My case was like this: I had 2 nodes running on a windows machine. Both nodes’ db and log file was stored on the system SSD, while the first node’s data folder was on an internal hard drive, the second node’s data folder was on a USB HDD.
It happened two times that the USB HDD somehow disconnected, not phisically as it was still spinning, but was not reachable by the OS. At both times the node’s log file was full with read/write and audit errors and the audit score was close to 60%. If I remember correctly, my node had the problem for about 4-5 hours before I noticed it.
As soon as I powered off-on the PC the node started normally and within 1-2 days the audit score went back to 100%.

So in my case the node was somehow still running, as it was communicating with the satelites and I was able to load the dashboard, but the data was not available.
Maybe the same happened here as well.

BrightSilence · August 31, 2023, 6:12pm

Must have been before the read/write check was implemented then.

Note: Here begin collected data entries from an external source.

/-- Registered stub S3 (`Stubs.stub_meanParity`, verbatim): the `sorry` to be discharged. -/
theorem stub_meanParity :
    ∃ η₀ : ℝ, 0 < η₀ ∧ ∀ (a₀ θ₀ : T3 → ℝ) (u₀ : T3 → V3), Continuous a₀ → Continuous θ₀ → Continuous u₀ →
      (∀ x, 0 < a₀ x) → (∀ x, 0 < θ₀ x) → ∃ σ₀ : ℝ, 0 < σ₀ ∧ ∀ σ : ℝ, 0 < σ → σ < σ₀ →
      ∀ Φ : (N : ℕ) → HardSphereFlow (Torus.geometry (Fin 3)) (hsDiameter σ N) (N + 1),
      ∀ τ : ℝ, 0 < τ → ∀ χ : ℝ × UnitAddTorus (Fin 3) → ℝ, Continuous χ → ∀ g : ℝ → ℝ, Continuous g →
      (∀ a, η₀ ≤ a → g a = 0) →
      ∀ Ψ : EuclideanSpace ℝ (Fin 3) × EuclideanSpace ℝ (Fin 3) × EuclideanSpace ℝ (Fin 3) → ℝ, Continuous Ψ →
      (∃ C : ℝ, ∀ q, |Ψ q| ≤ C) →
      (∀ (n v w : EuclideanSpace ℝ (Fin 3)), ‖n‖ = 1 →
        Ψ (-n, (reflectVel n (v, w)).1, (reflectVel n (v, w)).2) = -Ψ (n, v, w)) →
      ∀ η : ℝ, 0 < η → ∃ r₀ : ℝ, 0 < r₀ ∧ ∀ r ϑ : ℝ, 0 < r → r < r₀ → 0 < ϑ → ϑ < r₀ →
      ∀ L κ : ℝ, 1 ≤ L → 0 < κ → κ ≤ 1 → ∃ N₀ : ℕ, ∀ N : ℕ, N₀ ≤ N →
        |∫ t in Set.Icc (0 : ℝ) τ,
            ∫ z, tubeStat σ N χ g Ψ r ϑ L κ t ((Φ N).flow t z) ∂(localGibbsLaw σ a₀ u₀ θ₀ N (Φ N))| ≤ η := by
  sorry

/-- **S4 · FIXED-TIME VARIANCE** (`stub_fixedTimeVariance`; parity-free, for EVERY bounded continuous mark; the
fluctuation half).  Same frame: `∀ ς > 0 ∃ r₀ ∀ r ϑ < r₀ ∀ L ≥ 1 ∀ κ ∈ (0,1] ∃ N₀ ∀ N ≥ N₀ ∀ t ∈ [0,τ]`,
`Var_{LG}(A_t ∘ Φ_t) ≤ ς` (Mathlib `ProbabilityTheory.variance`): uniformly in time, the tube functional of the
configuration at ONE time concentrates under the evolved law `μ_t`.  Scales: `~κσ³N` ordered pairs sit in the tube,
each weighted `≤ C_χ C_g C_Ψ L/((N+1)κ)`, so diagonal and one-shared-particle terms give `O(L²σ³/(κN)) → 0`, and the
statement is the RELATIVE decorrelation of two DISJOINT tube pairs under `μ_t` (a 4-body static property at tube
resolution) plus the r-ball concentration of `ρm, hm` entering the marks.  Why it might fail / honest size: for
`t > 0` this is propagation of microscopic spatial decorrelation along the deterministic flow — parity-free but open,
plausibly as hard as fixed-time field concentration itself (triage sharpening 2); it is SHARED currency (every
concentration-based route needs fixed-time LLNs), not this line's mechanism.  RUNG 0: the Gibbs law is invariant, so
it is the static low-density cluster bound `Var_G(A) = O(L²σ³/(κN))` (tree `localGibbs_lln` machinery; Ruelle1969,
LebowitzPenrose1964).  Size XL in general; L at rung 0.  Leans on: Mathlib `ProbabilityTheory.variance`,
`IndepFun.variance_sum`-type bookkeeping, tree `integral_empiricalMeasure`, `canonicalDensity`, `particleLaw`,
`HardSphereFlow.lawAt`; Spohn1991 I.3; OllaVaradhanYau1993 (what fixed-time LLNs cost with noise). -/
def Stubs.stub_fixedTimeVariance : Prop :=
    ∃ η₀ : ℝ, 0 < η₀ ∧ ∀ (a₀ θ₀ : T3 → ℝ) (u₀ : T3 → V3), Continuous a₀ → Continuous θ₀ → Continuous u₀ →
      (∀ x, 0 < a₀ x) → (∀ x, 0 < θ₀ x) → ∃ σ₀ : ℝ, 0 < σ₀ ∧ ∀ σ : ℝ, 0 < σ → σ < σ₀ →
      ∀ Φ : (N : ℕ) → HardSphereFlow (Torus.geometry (Fin 3)) (hsDiameter σ N) (N + 1),
      ∀ τ : ℝ, 0 < τ → ∀ χ : ℝ × UnitAddTorus (Fin 3) → ℝ, Continuous χ → ∀ g : ℝ → ℝ, Continuous g →
      (∀ a, η₀ ≤ a → g a = 0) →
      ∀ Ψ : EuclideanSpace ℝ (Fin 3) × EuclideanSpace ℝ (Fin 3) × EuclideanSpace ℝ (Fin 3) → ℝ, Continuous Ψ →
      (∃ C : ℝ, ∀ q, |Ψ q| ≤ C) →
      ∀ ς : ℝ, 0 < ς → ∃ r₀ : ℝ, 0 < r₀ ∧ ∀ r ϑ : ℝ, 0 < r → r < r₀ → 0 < ϑ → ϑ < r₀ →
      ∀ L κ : ℝ, 1 ≤ L → 0 < κ → κ ≤ 1 → ∃ N₀ : ℕ, ∀ N : ℕ, N₀ ≤ N → ∀ t ∈ Set.Icc (0 : ℝ) τ,
        ProbabilityTheory.variance (fun z => tubeStat σ N χ g Ψ r ϑ L κ t ((Φ N).flow t z))
          (localGibbsLaw σ a₀ u₀ θ₀ N (Φ N)) ≤ ς

/-- Registered stub S4 (`Stubs.stub_fixedTimeVariance`, verbatim): the `sorry` to be discharged. -/
theorem stub_fixedTimeVariance :
    ∃ η₀ : ℝ, 0 < η₀ ∧ ∀ (a₀ θ₀ : T3 → ℝ) (u₀ : T3 → V3), Continuous a₀ → Continuous θ₀ → Continuous u₀ →
      (∀ x, 0 < a₀ x) → (∀ x, 0 < θ₀ x) → ∃ σ₀ : ℝ, 0 < σ₀ ∧ ∀ σ : ℝ, 0 < σ → σ < σ₀ →
      ∀ Φ : (N : ℕ) → HardSphereFlow (Torus.geometry (Fin 3)) (hsDiameter σ N) (N + 1),
      ∀ τ : ℝ, 0 < τ → ∀ χ : ℝ × UnitAddTorus (Fin 3) → ℝ, Continuous χ → ∀ g : ℝ → ℝ, Continuous g →
      (∀ a, η₀ ≤ a → g a = 0) →
      ∀ Ψ : EuclideanSpace ℝ (Fin 3) × EuclideanSpace ℝ (Fin 3) × EuclideanSpace ℝ (Fin 3) → ℝ, Continuous Ψ →
      (∃ C : ℝ, ∀ q, |Ψ q| ≤ C) →
      ∀ ς : ℝ, 0 < ς → ∃ r₀ : ℝ, 0 < r₀ ∧ ∀ r ϑ : ℝ, 0 < r → r < r₀ → 0 < ϑ → ϑ < r₀ →
      ∀ L κ : ℝ, 1 ≤ L → 0 < κ → κ ≤ 1 → ∃ N₀ : ℕ, ∀ N : ℕ, N₀ ≤ N → ∀ t ∈ Set.Icc (0 : ℝ) τ,
        ProbabilityTheory.variance (fun z => tubeStat σ N χ g Ψ r ϑ L κ t ((Φ N).flow t z))
          (localGibbsLaw σ a₀ u₀ θ₀ N (Φ N)) ≤ ς := by
  sorry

That should no longer be possible unless you have a complicated junction system like OP.

AndMetal · August 31, 2023, 6:25pm

What I’m gathering from from some other posts linked to that (Tuning audit scoring; Disqualified. Could you please help to figure out why?; Put the node into an offline/suspended state when audits are failing) is that 4 hours is unacceptable, let alone 1-2, and for cases like these operators should have days if not weeks to identifty or be notified of an issue and fix it, assuming it’s just a semi-hung system or loose cable and not true data loss. It also sounds like well established nodes are more likely to run into this because more data = more audits. But it also seems like these concerns have gone nowhere 2 years later.

jammerdan · August 31, 2023, 6:51pm

When the node has a defect, couple of hours to solve it is not enough. I have always said that. People need to sleep, they have jobs, family, vacations. So yes, getting disqualified within hours I don’t think that’s how it should be.